(RECORDS SUPPLIED Opens)
import Mathlib.Data.Real.Basic
import Mathlib.Tactic
import HarnessLib

/-!
# QUANT lane R8, T-DEC, leg (III), blob case — cell B-TWIN of `LawDec.GatedSliceMixLaw'`: the REAL INEQUALITIES behind the corrected
# leaf (E) of `LawDec.mixLawCellBTwin_of_E` (pure real algebra, no law objects)

builds on p205010 (kernel theorem, internal audit signed; external expert review pending)

Support file (`--supports stmt-CriticalPhenomena-4575`), QUANT lane LEAD seat prim-quant-lead (gen 34), rung R8 of
`run/shared/lean/prim/quant/LADDER.md`.  Memo `run/shared/lean/prim/quant/prim-quant-lead-g34/FOR-PROVERS-BTWIN-E.md`.  Theorems only,
standard axioms, no sorries, no definitions; imports Mathlib only (the assembly `…QuantGatedSliceMixLawRegimeBTwinHolds` instantiates them).

NOTATION (cell B-TWIN of `GatedSliceMixLaw'`; see `…QuantGatedSliceMixLawRegimeBCells`).  `u = y/(1−y)`; `ν = (1−z)(1−λ)`, `Λ = (1−z)λ`
(so `ν(K−k₁) = (1−z)K − S`, `Λ(K−k₁) = S − (1−z)k₁` by the mean identity, `K = k₂`); `t = S + A₀`, `A₀ = ag(1−z)`, `d = t − 2k₁`;
`X = h − k₁`; the overflow of the greedy twin fill is `o = ν·w` with `w = 1 − g` (twin incompatible) or `w = (d − ag)/d` (twin compatible,
not filled); `Q = (h − S) − g(K − S)`, `R = (S − k₁)(1 − g)`.  THE PROOF OF (E) (lead g34, exact-engine guided; every step 0-exception on
≥ 10⁵ exact instances before it was written down):
* (A) `btwinE_leafA`: `k₁ ≤ S(1 − w)` ⟹ the `θ = 0` routing `u(o + z) ≤ Λ` (affine in `y`, checked at the top-affordability corner `yK = S`,
  where it is the identity `(K−S)(S−(1−z)k₁) − Sz(K−k₁) = (S−k₁)((1−z)K−S)`).
* (F1) `btwinE_F1_incomp` / `btwinE_F1_comp`: `k₁ > S(1 − w)` ⟹ `k₁ ≥ A₀` (so `t ≤ S + k₁ < h + k₁`: `W_h`'s mid is compatible).
* (corner) `btwinE_corner`: criterion E ⟸ the corner form `U·w·Q ≤ R` (again affine in `y`, corner `yK = S`).
* (heavy) `btwinE_heavy`: `U = d/(X − d)` and `d·w·(h − S) ≤ (S − k₁)(X − d)` ⟹ `U·w·Q ≤ R` (`Q ≤ (1−g)(h−S)` as `K ≥ h`); the hypothesis
  by `btwinE_heavy_incomp` (`= X(k₁−A₀) + dg(h−S) ≥ 0`) / `btwinE_heavy_comp` (`= (h−S)(k₁+agz) + (S−k₁)(k₁−A₀) ≥ 0`).
* (light) `U = γ/(1−γ)`, `γ = y² + (1−y)d/X`: `btwinE_light_core` reduces `U·w·Q ≤ R` to `Φ(yX) ≥ 0` for the concave quadratic
  `Φ(s) = (S−k₁)(1−y)(s(1+y) − yd) − w(ys + (1−y)d)(s − y(S−k₁))`; `btwinE_light_concave` (endpoints suffice), `btwinE_light_end_d` /
  `btwinE_light_end_low` (left endpoints `s = d`, `s = y(S−k₁)`), `btwinE_light_end_top` (right endpoint `s = S − yk₁`, i.e. `yh = S`:
  `Φ = (1−y)[(S−k₁)(k₁(2−y) − A₀) − (k₁ − S(1−w))(yS − y²k₁ + (1−y)d)]`, decreasing in `A₀ ≤ k₁`, and at `A₀ = k₁` it is
  `(S−k₁)(Sg − yk₁) − (k₁−Sg)yk₁(1−y) ≥ g(S−k₁)² − gk₁² ≥ 0` by `y ≤ g`, `2k₁ ≤ S`).
HONEST STATUS: `MixLawCellBTwin` OPEN until the assembly lands; `MixLawRegimeB`, `GatedSliceMixLaw'`, CW, `GateMove`, `SingleGateConvClosed`,
`TreeDEC`, `FarTreeRow` OPEN; RATE class log* / honest sentence unchanged.

[this work].  Nothing here is cited as a published result.  The gluing rows served [cite: KozmaNitzan2024, Conjecture 3 (p. 15)];
product measure [cite: Grimmett1999, §1.3 p. 10].
-/

namespace Summit.CriticalPhenomena.PercolationContinuityZ3.Theorems

namespace Quant

namespace LawDec

/-! ### (A) the `θ = 0` routing when `k₁ ≤ S(1 − w)` -/

/-- **Leaf (A).**  `k₁ ≤ S(1−w)` ⟹ `u·(ν w + z) ≤ Λ` on the frame (`yK ≤ S`, `k₁ < K`, `(1−z)k₁ ≤ S ≤ (1−z)K`, `w ≥ 0`).
Certificate: `K(K−k₁)((1−y)Λ − y(νw+z)) = ((1−z)K−S)(S(1−w) − k₁) + (S − yK)(S − (1−z)k₁ + ((1−z)K−S)w + z(K−k₁))`. [this work] -/
theorem btwinE_leafA (y z S w ν Λ K k₁ : ℝ) (hy1 : y < 1) (hz0 : 0 ≤ z) (hyK : y * K ≤ S)
    (hk0 : 0 ≤ k₁) (hKk : k₁ < K) (hw0 : 0 ≤ w)
    (hν : ν * (K - k₁) = (1 - z) * K - S) (hΛ : Λ * (K - k₁) = S - (1 - z) * k₁)
    (hνK : 0 ≤ (1 - z) * K - S) (hSk : (1 - z) * k₁ ≤ S) (hA : k₁ ≤ S * (1 - w)) :
    y / (1 - y) * (ν * w + z) ≤ Λ := by
  have h1y : 0 < 1 - y := by linarith
  have hK0 : 0 < K := by linarith
  have hKk' : 0 < K - k₁ := by linarith
  rw [div_mul_eq_mul_div, div_le_iff₀ h1y]
  -- `y (νw + z) ≤ Λ (1 - y)`
  have key : K * (K - k₁) * ((1 - y) * Λ - y * (ν * w + z))
      = ((1 - z) * K - S) * (S * (1 - w) - k₁) + (S - y * K) * (S - (1 - z) * k₁ + ((1 - z) * K - S) * w + z * (K - k₁)) := by
    linear_combination (K * (1 - y)) * hΛ - (K * y * w) * hν
  have h1 : 0 ≤ ((1 - z) * K - S) * (S * (1 - w) - k₁) := mul_nonneg hνK (by linarith)
  have h2 : 0 ≤ (S - y * K) * (S - (1 - z) * k₁ + ((1 - z) * K - S) * w + z * (K - k₁)) :=
    mul_nonneg (by linarith) (add_nonneg (add_nonneg (by linarith) (mul_nonneg hνK hw0)) (mul_nonneg hz0 hKk'.le))
  have hprod : 0 ≤ K * (K - k₁) * ((1 - y) * Λ - y * (ν * w + z)) := by rw [key]; exact add_nonneg h1 h2
  have hpos : 0 < K * (K - k₁) := mul_pos hK0 hKk'
  have : 0 ≤ (1 - y) * Λ - y * (ν * w + z) := by
    by_contra hneg
    push Not at hneg
    have := mul_neg_of_pos_of_neg hpos hneg
    linarith
  linarith
import Summits.HubbardSuperconductivity.HubbardSuperconductivity.Theorems.AnisotropyChordTransferFibre3RowCBand
import Summits.HubbardSuperconductivity.HubbardSuperconductivity.Theorems.AnisotropyChordTransferFibre3RowCL2N01388

/-!
# Route `AnisotropyChord` / H0 rotor rung, LEVEL 2 row C (KT-2b), BANDED η-FACTORISED SHARP program: the cell `ν ∈ [1388, 1665]/10⁶`, `a ∈ [3/5, 13/20]`

One `(ν, a)`-cell of the `∀L ≥ 128` kernel certificate of the off-pole tail bound (KT-2b″) with the PartN41-E §1 window-shell
cancellation, the η²-factorised evaluation AND the manifold t-band in the `t·R̄` slots (`…RowCBand`: `rowCEFT`):
★ `cellT01388C06000W06500_rowC` : `RowC.rowCCellCheckFT colN01388 3/5 13/20 439/100 49/50 (50, 24) = true` (one kernel `decide`), composed with
`RowC.offPoleTail_of_rowCCheckFT`, the column's X-sum bracket `xsN01388` and p2's `colN01388_check`:
★★ `offPoleTailT_cellN01388C06000W06500`: for EVERY `L ≥ 128` and every ground two-magnon profile (`0 ≤ Δ < 1`) with `ν`, `a` in the cell,
`‖R′‖² − P − lowN ≤ (49/50)·η_eff·(2ε₁ − T⁺)·U`.  (Supersedes the crude/sharp constants of `…RowCL2N/L2S01388…` on this cell.)
Prover seat `hubbard-h0-rotor-p1` g28–g29 (route lead); helper for piece A = stmt-HubbardSuperconductivity-23918 of rung 19089
(`--supports`, helper class).  Nothing here proves superconductivity in the Hubbard model; one kernel-certified piece of ONE
conditional reduction (the GM₃ ∀L certificate, Level-2 row C = KT-2b); the rotor TARGET as originally worded stays FALSE (g15 verdict).
Mathlib + the tree only; no sorry.  Generated by p1 g28–g29 rowc/mkfiles.py (HOME/hubbard-h0-rotor-p1/rowc/).
-/

set_option linter.dupNamespace false
set_option autoImplicit false

open Literature.Analysis.ValidatedNumerics

namespace Summit.HubbardSuperconductivity.HubbardSuperconductivity.Theorems.AnisotropyChord.Transfer.Fibre3.L2.KT2b

open L2.N1

/-- ★ the banded η-factorised sharp row-C `RExpr` cell check passes with `b = 49/50` on `a ∈ [3/5, 13/20]` over the column `colN01388`. -/
theorem cellT01388C06000W06500_rowC :
    RowC.rowCCellCheckFT colN01388 ((3 : ℚ) / 5) ((13 : ℚ) / 20) ((439 : ℚ) / 100) ((49 : ℚ) / 50) (50, 24) = true := by
  decide +kernel

/-- ★★ on this cell, for EVERY `L ≥ 128` and every ground profile: `‖R′‖² − P − lowN ≤ (49/50)·η_eff·(2ε₁ − T⁺)·U`. -/
theorem offPoleTailT_cellN01388C06000W06500 (L : ℕ) [NeZero L] (hL : 128 ≤ L) {Δ lam2 : ℝ} {f : Tor L → ℝ} (hΔ0 : 0 ≤ Δ) (hΔ1 : Δ < 1)
    (hf : IsGroundTwoMagnon L Δ lam2 f)
    (hν1 : (1388 : ℝ) / 1000000 ≤ lam2 / (2 * Real.pi / L) ^ 2) (hν2 : lam2 / (2 * Real.pi / L) ^ 2 ≤ (1665 : ℝ) / 1000000)
    (ha1 : ((3 : ℝ) / 5) ≤ Δ * f (K1 L)) (ha2 : Δ * f (K1 L) ≤ ((13 : ℝ) / 20)) :
    (ip L (resid L Δ f) (resid L Δ f)).re - polePart L Δ f - lowNormPart L Δ f
      ≤ ((49 : ℝ) / 50) * etaEff L lam2 * (2 * eps1 L - Tplus L Δ f) * Uunit L Δ f := by
  have h := RowC.offPoleTail_of_rowCCheckFT L colN01388 ((3 : ℚ) / 5) ((13 : ℚ) / 20) ((439 : ℚ) / 100) ((49 : ℚ) / 50) (50, 24) 1000000
    cellT01388C06000W06500_rowC colN01388_check xsN01388 hL hΔ0 hΔ1 hf
    (by simpa [colN01388] using hν1) (by simpa [colN01388] using hν2) (by push_cast; simpa using ha1) (by push_cast; simpa using ha2)
  simpa using h

end Summit.HubbardSuperconductivity.HubbardSuperconductivity.Theorems.AnisotropyChord.Transfer.Fibre3.L2.KT2b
(RECORDS SUPPLIED Closes)
▸ WORK TO COMPLETE
Restate, word for word and without additions, every line from the top of the listing above through the line that contains "by the mean".

▸ EXERCISE ANSWER
import Mathlib.Data.Real.Basic
import Mathlib.Tactic
import HarnessLib

/-!
# QUANT lane R8, T-DEC, leg (III), blob case — cell B-TWIN of `LawDec.GatedSliceMixLaw'`: the REAL INEQUALITIES behind the corrected
# leaf (E) of `LawDec.mixLawCellBTwin_of_E` (pure real algebra, no law objects)

builds on p205010 (kernel theorem, internal audit signed; external expert review pending)

Support file (`--supports stmt-CriticalPhenomena-4575`), QUANT lane LEAD seat prim-quant-lead (gen 34), rung R8 of
`run/shared/lean/prim/quant/LADDER.md`.  Memo `run/shared/lean/prim/quant/prim-quant-lead-g34/FOR-PROVERS-BTWIN-E.md`.  Theorems only,
standard axioms, no sorries, no definitions; imports Mathlib only (the assembly `…QuantGatedSliceMixLawRegimeBTwinHolds` instantiates them).

NOTATION (cell B-TWIN of `GatedSliceMixLaw'`; see `…QuantGatedSliceMixLawRegimeBCells`).  `u = y/(1−y)`; `ν = (1−z)(1−λ)`, `Λ = (1−z)λ`
(so `ν(K−k₁) = (1−z)K − S`, `Λ(K−k₁) = S − (1−z)k₁` by the mean identity, `K = k₂`); `t = S + A₀`, `A₀ = ag(1−z)`, `d = t − 2k₁`;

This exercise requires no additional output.